The problem: Below are the records. Gather each line that holds "word".
Listed entries: Begin
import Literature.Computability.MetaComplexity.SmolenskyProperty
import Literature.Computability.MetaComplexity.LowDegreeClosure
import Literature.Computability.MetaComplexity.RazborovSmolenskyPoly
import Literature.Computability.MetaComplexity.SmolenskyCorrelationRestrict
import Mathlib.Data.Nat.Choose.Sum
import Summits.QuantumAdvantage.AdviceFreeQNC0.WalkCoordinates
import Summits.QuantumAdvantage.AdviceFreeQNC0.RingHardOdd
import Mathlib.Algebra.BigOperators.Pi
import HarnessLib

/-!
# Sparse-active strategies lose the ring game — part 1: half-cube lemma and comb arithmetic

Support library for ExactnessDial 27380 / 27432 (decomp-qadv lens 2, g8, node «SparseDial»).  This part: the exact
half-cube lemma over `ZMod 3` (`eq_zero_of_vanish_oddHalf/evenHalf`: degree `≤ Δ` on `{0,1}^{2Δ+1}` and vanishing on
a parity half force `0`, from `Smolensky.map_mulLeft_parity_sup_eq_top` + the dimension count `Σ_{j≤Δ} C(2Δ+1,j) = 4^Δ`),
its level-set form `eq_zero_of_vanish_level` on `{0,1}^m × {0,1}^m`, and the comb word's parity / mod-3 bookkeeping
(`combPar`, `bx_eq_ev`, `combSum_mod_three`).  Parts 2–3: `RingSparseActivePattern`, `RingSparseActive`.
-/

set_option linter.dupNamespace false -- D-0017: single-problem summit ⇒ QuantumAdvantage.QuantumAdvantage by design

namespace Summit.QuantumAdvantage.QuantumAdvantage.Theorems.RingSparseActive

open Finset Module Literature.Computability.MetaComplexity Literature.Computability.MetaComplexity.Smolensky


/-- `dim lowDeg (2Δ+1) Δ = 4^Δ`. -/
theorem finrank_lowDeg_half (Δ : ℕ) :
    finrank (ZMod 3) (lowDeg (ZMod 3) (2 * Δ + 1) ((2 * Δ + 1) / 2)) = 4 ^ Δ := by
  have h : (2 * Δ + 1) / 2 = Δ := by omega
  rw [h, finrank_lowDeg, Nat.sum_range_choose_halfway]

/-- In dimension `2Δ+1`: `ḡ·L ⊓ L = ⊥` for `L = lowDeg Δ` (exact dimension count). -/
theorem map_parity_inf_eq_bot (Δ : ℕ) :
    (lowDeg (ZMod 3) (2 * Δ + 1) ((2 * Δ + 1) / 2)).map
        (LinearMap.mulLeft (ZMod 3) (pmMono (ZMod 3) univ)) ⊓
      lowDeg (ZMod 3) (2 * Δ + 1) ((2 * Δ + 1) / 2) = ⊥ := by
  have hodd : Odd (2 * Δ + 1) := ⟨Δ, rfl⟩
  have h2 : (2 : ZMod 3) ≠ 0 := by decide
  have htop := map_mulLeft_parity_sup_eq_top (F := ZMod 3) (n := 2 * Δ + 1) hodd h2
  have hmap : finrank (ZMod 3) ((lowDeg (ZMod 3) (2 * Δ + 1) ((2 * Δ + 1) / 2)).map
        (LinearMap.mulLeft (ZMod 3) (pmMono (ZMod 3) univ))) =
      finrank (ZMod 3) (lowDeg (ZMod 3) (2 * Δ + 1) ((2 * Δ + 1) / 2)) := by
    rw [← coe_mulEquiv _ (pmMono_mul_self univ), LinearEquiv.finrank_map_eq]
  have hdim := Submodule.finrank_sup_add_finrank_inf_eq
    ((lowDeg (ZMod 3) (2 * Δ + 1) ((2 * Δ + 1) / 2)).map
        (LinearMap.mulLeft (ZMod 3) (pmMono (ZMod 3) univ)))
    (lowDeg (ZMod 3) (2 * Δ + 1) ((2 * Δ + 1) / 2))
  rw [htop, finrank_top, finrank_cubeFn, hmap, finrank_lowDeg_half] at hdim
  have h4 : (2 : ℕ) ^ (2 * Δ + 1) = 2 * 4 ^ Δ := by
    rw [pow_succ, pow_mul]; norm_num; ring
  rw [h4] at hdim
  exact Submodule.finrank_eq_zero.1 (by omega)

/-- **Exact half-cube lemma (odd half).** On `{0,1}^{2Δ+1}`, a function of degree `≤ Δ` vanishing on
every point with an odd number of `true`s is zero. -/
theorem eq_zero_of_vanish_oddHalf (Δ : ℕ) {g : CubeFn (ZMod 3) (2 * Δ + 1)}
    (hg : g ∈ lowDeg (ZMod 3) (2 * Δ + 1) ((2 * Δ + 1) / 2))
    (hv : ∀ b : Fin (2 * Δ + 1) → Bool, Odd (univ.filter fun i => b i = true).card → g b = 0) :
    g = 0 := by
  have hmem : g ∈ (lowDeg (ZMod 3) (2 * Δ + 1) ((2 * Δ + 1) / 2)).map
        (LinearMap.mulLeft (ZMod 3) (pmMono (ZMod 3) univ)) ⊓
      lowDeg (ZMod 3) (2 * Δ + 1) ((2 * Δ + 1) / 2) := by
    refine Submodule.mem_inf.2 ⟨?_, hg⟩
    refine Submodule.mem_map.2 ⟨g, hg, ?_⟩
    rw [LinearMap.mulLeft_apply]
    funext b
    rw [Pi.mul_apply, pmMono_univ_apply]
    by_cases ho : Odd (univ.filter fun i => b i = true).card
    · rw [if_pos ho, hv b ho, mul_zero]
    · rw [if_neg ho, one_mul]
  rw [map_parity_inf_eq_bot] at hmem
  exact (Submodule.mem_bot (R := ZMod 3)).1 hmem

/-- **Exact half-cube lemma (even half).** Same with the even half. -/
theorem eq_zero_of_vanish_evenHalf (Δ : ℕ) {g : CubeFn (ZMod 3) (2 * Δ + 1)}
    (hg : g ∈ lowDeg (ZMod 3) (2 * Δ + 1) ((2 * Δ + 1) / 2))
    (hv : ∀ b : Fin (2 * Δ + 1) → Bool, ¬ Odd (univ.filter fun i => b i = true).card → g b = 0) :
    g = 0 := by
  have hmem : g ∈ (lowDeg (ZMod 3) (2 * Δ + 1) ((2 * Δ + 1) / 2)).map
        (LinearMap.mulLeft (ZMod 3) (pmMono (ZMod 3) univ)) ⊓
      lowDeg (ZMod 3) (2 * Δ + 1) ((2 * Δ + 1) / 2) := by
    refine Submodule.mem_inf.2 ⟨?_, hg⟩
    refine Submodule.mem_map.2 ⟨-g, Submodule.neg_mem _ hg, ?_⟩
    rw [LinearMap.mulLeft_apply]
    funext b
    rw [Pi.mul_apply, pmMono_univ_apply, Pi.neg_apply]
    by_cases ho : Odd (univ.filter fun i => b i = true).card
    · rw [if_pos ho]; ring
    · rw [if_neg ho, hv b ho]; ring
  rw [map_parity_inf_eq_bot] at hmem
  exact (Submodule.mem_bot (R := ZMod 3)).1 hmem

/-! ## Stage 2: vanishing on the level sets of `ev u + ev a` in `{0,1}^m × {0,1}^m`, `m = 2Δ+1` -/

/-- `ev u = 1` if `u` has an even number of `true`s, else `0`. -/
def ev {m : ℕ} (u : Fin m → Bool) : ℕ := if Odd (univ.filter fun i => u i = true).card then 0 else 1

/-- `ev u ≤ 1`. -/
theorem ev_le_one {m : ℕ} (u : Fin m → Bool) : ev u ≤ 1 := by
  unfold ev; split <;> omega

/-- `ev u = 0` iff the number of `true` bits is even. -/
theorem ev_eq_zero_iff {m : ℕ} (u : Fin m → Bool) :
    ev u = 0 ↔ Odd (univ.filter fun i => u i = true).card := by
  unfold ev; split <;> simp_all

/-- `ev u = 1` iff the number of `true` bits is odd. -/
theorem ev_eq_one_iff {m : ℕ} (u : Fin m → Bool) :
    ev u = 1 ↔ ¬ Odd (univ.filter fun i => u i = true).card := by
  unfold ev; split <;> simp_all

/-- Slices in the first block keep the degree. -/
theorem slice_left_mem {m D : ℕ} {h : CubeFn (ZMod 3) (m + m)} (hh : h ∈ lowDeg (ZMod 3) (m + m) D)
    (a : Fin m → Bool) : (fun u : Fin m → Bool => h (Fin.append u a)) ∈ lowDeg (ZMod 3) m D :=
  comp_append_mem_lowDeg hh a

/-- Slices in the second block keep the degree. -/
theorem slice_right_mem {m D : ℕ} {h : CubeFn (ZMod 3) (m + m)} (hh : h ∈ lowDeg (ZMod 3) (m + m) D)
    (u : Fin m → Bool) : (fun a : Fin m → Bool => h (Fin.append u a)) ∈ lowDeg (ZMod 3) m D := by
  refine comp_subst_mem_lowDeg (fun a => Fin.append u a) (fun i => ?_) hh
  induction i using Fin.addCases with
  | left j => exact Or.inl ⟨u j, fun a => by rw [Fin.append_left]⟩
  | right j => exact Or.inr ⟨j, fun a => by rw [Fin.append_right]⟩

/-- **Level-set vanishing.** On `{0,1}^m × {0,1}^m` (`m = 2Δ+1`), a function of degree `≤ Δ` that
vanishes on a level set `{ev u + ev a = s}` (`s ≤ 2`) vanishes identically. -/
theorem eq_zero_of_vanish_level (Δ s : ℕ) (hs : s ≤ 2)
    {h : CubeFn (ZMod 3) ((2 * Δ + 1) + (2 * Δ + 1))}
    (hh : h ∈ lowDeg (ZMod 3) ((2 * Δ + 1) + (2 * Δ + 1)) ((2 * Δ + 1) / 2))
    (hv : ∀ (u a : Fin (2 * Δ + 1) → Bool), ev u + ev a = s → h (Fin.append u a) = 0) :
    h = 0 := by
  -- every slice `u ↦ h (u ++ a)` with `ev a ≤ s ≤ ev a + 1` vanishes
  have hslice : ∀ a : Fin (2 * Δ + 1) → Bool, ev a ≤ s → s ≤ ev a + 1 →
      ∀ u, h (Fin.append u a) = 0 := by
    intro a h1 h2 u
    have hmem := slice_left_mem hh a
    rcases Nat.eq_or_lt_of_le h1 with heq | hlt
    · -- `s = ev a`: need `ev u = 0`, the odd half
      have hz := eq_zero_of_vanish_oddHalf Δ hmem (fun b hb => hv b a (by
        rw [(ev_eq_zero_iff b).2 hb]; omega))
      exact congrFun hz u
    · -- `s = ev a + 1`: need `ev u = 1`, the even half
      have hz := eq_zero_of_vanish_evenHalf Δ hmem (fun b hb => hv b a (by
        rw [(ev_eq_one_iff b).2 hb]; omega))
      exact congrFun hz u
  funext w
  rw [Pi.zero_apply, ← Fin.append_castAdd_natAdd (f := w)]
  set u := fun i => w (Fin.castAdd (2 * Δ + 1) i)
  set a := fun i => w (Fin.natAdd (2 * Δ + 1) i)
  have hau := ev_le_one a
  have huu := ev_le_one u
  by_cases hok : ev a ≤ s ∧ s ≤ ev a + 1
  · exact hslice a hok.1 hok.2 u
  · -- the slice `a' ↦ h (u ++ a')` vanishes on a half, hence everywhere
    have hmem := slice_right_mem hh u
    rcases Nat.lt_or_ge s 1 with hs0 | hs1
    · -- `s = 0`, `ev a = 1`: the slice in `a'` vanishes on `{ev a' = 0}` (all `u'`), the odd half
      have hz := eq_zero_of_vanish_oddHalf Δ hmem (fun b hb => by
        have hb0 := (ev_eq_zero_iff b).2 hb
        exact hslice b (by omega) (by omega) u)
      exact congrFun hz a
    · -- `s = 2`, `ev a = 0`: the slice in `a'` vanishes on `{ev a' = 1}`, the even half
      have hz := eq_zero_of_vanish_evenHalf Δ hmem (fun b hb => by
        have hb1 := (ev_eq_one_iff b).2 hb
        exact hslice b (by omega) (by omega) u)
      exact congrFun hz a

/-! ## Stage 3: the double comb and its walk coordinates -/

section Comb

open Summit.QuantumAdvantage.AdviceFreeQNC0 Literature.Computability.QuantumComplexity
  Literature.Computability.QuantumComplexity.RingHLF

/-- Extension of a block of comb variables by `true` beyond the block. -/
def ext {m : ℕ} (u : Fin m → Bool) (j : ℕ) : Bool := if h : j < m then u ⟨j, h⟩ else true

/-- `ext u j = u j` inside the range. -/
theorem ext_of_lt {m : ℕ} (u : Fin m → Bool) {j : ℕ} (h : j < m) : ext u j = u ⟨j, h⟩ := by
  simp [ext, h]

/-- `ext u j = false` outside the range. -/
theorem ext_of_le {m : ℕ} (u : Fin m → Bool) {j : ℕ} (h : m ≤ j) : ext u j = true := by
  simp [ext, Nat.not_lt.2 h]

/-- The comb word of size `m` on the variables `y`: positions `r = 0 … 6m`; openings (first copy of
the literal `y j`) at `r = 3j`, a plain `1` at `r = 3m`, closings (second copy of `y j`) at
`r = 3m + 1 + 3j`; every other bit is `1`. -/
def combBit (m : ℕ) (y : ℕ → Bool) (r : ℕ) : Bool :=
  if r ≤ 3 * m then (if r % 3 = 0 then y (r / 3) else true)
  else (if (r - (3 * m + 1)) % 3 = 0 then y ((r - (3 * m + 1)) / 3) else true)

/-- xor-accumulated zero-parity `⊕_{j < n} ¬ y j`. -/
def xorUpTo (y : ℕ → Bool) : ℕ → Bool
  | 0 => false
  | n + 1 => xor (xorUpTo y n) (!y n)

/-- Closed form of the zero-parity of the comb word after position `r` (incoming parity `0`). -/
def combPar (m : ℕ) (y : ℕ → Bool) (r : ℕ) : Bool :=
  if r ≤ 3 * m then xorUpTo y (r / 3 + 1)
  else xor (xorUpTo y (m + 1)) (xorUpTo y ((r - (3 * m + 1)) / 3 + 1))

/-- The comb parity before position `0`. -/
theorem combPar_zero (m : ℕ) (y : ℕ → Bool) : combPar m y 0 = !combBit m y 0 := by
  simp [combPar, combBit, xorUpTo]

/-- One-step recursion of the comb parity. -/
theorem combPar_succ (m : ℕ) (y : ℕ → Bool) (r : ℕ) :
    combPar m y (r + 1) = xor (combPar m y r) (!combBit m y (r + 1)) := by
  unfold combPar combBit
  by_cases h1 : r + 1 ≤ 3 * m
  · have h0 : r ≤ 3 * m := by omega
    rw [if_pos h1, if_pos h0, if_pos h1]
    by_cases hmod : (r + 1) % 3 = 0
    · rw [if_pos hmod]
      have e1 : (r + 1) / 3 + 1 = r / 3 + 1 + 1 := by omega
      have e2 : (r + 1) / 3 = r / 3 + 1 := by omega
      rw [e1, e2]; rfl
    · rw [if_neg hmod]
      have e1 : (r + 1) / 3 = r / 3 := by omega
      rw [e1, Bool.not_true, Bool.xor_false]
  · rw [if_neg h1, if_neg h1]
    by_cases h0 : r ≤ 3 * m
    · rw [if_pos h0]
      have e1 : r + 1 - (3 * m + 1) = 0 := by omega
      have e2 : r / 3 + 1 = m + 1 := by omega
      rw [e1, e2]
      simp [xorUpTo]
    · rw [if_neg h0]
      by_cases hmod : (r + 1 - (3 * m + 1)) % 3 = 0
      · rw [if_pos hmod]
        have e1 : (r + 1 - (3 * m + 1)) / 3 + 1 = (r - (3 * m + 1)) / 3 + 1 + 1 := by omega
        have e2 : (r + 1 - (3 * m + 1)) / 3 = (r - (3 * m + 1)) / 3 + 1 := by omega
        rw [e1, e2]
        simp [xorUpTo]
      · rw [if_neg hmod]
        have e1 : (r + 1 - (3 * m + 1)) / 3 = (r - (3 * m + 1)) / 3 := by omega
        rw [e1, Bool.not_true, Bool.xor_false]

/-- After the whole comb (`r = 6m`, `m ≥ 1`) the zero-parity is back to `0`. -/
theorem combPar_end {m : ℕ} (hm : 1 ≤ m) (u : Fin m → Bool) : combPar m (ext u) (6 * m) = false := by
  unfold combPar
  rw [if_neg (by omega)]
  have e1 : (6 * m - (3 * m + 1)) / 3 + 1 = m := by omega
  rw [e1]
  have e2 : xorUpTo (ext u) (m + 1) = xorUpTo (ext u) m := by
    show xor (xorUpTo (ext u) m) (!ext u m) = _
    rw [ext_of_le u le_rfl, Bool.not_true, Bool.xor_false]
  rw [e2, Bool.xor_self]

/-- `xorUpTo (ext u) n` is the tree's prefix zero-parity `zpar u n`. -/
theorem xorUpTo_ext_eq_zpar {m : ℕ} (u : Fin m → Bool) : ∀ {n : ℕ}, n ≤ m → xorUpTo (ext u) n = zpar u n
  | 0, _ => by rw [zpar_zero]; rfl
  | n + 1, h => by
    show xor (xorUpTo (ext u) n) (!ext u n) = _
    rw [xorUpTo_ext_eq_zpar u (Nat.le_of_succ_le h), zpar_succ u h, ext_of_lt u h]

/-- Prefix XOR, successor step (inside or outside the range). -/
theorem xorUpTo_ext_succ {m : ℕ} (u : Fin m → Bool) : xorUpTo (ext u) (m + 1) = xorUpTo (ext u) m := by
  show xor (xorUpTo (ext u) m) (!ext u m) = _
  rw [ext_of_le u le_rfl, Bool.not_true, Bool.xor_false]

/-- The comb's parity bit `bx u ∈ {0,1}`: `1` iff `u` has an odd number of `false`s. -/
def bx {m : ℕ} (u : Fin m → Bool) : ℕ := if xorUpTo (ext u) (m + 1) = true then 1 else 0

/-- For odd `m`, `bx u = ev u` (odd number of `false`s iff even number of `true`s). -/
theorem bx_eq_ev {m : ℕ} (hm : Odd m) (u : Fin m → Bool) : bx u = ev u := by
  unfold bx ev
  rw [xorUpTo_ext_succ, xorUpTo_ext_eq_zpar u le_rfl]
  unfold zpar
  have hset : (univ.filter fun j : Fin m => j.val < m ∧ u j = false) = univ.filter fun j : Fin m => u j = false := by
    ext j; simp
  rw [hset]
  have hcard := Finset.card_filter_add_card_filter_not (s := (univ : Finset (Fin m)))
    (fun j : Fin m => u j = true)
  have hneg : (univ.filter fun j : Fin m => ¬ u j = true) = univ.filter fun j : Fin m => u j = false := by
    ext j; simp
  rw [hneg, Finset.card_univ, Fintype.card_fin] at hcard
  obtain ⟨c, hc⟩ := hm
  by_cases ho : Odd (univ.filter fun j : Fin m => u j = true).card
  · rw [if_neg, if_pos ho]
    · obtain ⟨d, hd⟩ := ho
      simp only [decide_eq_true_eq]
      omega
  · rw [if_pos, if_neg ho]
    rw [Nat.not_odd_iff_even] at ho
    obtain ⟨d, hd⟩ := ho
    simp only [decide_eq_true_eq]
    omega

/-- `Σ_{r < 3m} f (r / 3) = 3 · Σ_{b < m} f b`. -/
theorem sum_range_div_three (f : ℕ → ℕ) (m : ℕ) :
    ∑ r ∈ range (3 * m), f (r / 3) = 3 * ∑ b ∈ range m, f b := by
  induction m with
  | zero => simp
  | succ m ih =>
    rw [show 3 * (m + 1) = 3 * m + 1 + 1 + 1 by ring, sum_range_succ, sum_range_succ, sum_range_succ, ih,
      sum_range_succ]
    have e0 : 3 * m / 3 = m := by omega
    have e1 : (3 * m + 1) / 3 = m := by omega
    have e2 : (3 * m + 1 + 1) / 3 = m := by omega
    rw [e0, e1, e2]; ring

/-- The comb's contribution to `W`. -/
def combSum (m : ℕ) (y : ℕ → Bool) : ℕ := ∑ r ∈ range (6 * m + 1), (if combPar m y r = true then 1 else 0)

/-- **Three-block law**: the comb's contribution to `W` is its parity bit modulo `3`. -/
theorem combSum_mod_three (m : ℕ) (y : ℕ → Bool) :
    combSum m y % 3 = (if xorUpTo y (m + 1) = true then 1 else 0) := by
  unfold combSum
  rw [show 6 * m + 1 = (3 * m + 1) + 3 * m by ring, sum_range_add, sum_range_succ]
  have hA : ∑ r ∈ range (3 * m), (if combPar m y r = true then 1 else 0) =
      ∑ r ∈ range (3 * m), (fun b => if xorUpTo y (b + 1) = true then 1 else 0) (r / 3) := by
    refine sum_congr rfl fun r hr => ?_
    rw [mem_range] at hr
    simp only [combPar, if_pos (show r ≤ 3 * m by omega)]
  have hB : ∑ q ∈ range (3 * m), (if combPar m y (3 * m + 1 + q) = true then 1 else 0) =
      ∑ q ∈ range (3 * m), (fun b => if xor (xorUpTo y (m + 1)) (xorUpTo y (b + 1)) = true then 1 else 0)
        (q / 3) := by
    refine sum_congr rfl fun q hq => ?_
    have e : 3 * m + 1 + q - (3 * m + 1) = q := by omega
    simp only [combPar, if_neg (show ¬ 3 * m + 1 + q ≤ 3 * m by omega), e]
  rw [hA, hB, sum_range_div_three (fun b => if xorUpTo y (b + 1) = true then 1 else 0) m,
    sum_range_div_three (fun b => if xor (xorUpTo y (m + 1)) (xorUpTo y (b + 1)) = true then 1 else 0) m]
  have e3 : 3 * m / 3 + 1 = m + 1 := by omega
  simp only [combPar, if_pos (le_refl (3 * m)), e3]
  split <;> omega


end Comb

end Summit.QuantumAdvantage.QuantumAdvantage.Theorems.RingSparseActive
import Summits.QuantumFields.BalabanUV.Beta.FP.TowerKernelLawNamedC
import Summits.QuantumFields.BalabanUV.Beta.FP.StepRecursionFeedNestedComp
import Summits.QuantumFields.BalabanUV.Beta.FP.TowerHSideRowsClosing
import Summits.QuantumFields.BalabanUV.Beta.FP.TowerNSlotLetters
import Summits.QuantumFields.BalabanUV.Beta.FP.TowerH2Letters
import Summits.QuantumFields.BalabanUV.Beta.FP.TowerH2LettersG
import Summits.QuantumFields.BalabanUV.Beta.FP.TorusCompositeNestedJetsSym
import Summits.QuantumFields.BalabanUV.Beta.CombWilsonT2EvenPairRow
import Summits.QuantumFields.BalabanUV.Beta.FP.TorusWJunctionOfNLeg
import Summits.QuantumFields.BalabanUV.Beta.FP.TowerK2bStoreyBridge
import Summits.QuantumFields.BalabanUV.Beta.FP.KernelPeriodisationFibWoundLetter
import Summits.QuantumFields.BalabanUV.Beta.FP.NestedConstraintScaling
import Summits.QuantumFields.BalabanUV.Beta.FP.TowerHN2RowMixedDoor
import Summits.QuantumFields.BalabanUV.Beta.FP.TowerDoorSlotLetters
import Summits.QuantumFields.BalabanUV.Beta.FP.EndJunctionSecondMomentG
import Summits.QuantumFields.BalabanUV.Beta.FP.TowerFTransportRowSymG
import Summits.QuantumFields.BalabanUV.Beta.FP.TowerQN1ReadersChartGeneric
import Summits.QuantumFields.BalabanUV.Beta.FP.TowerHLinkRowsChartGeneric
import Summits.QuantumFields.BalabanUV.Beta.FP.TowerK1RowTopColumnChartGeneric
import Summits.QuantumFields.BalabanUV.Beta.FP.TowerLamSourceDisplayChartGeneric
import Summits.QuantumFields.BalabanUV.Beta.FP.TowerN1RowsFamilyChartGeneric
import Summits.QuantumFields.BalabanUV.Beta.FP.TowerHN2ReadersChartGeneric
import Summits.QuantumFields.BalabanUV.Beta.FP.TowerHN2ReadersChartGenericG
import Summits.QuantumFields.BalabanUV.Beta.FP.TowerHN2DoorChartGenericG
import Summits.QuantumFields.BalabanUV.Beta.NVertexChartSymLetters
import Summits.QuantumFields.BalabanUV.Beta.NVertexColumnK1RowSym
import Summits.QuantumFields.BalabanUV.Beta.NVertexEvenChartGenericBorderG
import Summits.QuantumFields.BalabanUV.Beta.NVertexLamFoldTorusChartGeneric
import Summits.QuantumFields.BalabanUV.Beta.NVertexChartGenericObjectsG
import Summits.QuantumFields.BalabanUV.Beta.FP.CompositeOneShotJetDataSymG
Listed entries: End
Answer below:
its level-set form `eq_zero_of_vanish_level` on `{0,1}^m × {0,1}^m`, and the comb word's parity / mod-3 bookkeeping
/-- The comb word of size `m` on the variables `y`: positions `r = 0 … 6m`; openings (first copy of
/-- Closed form of the zero-parity of the comb word after position `r` (incoming parity `0`). -/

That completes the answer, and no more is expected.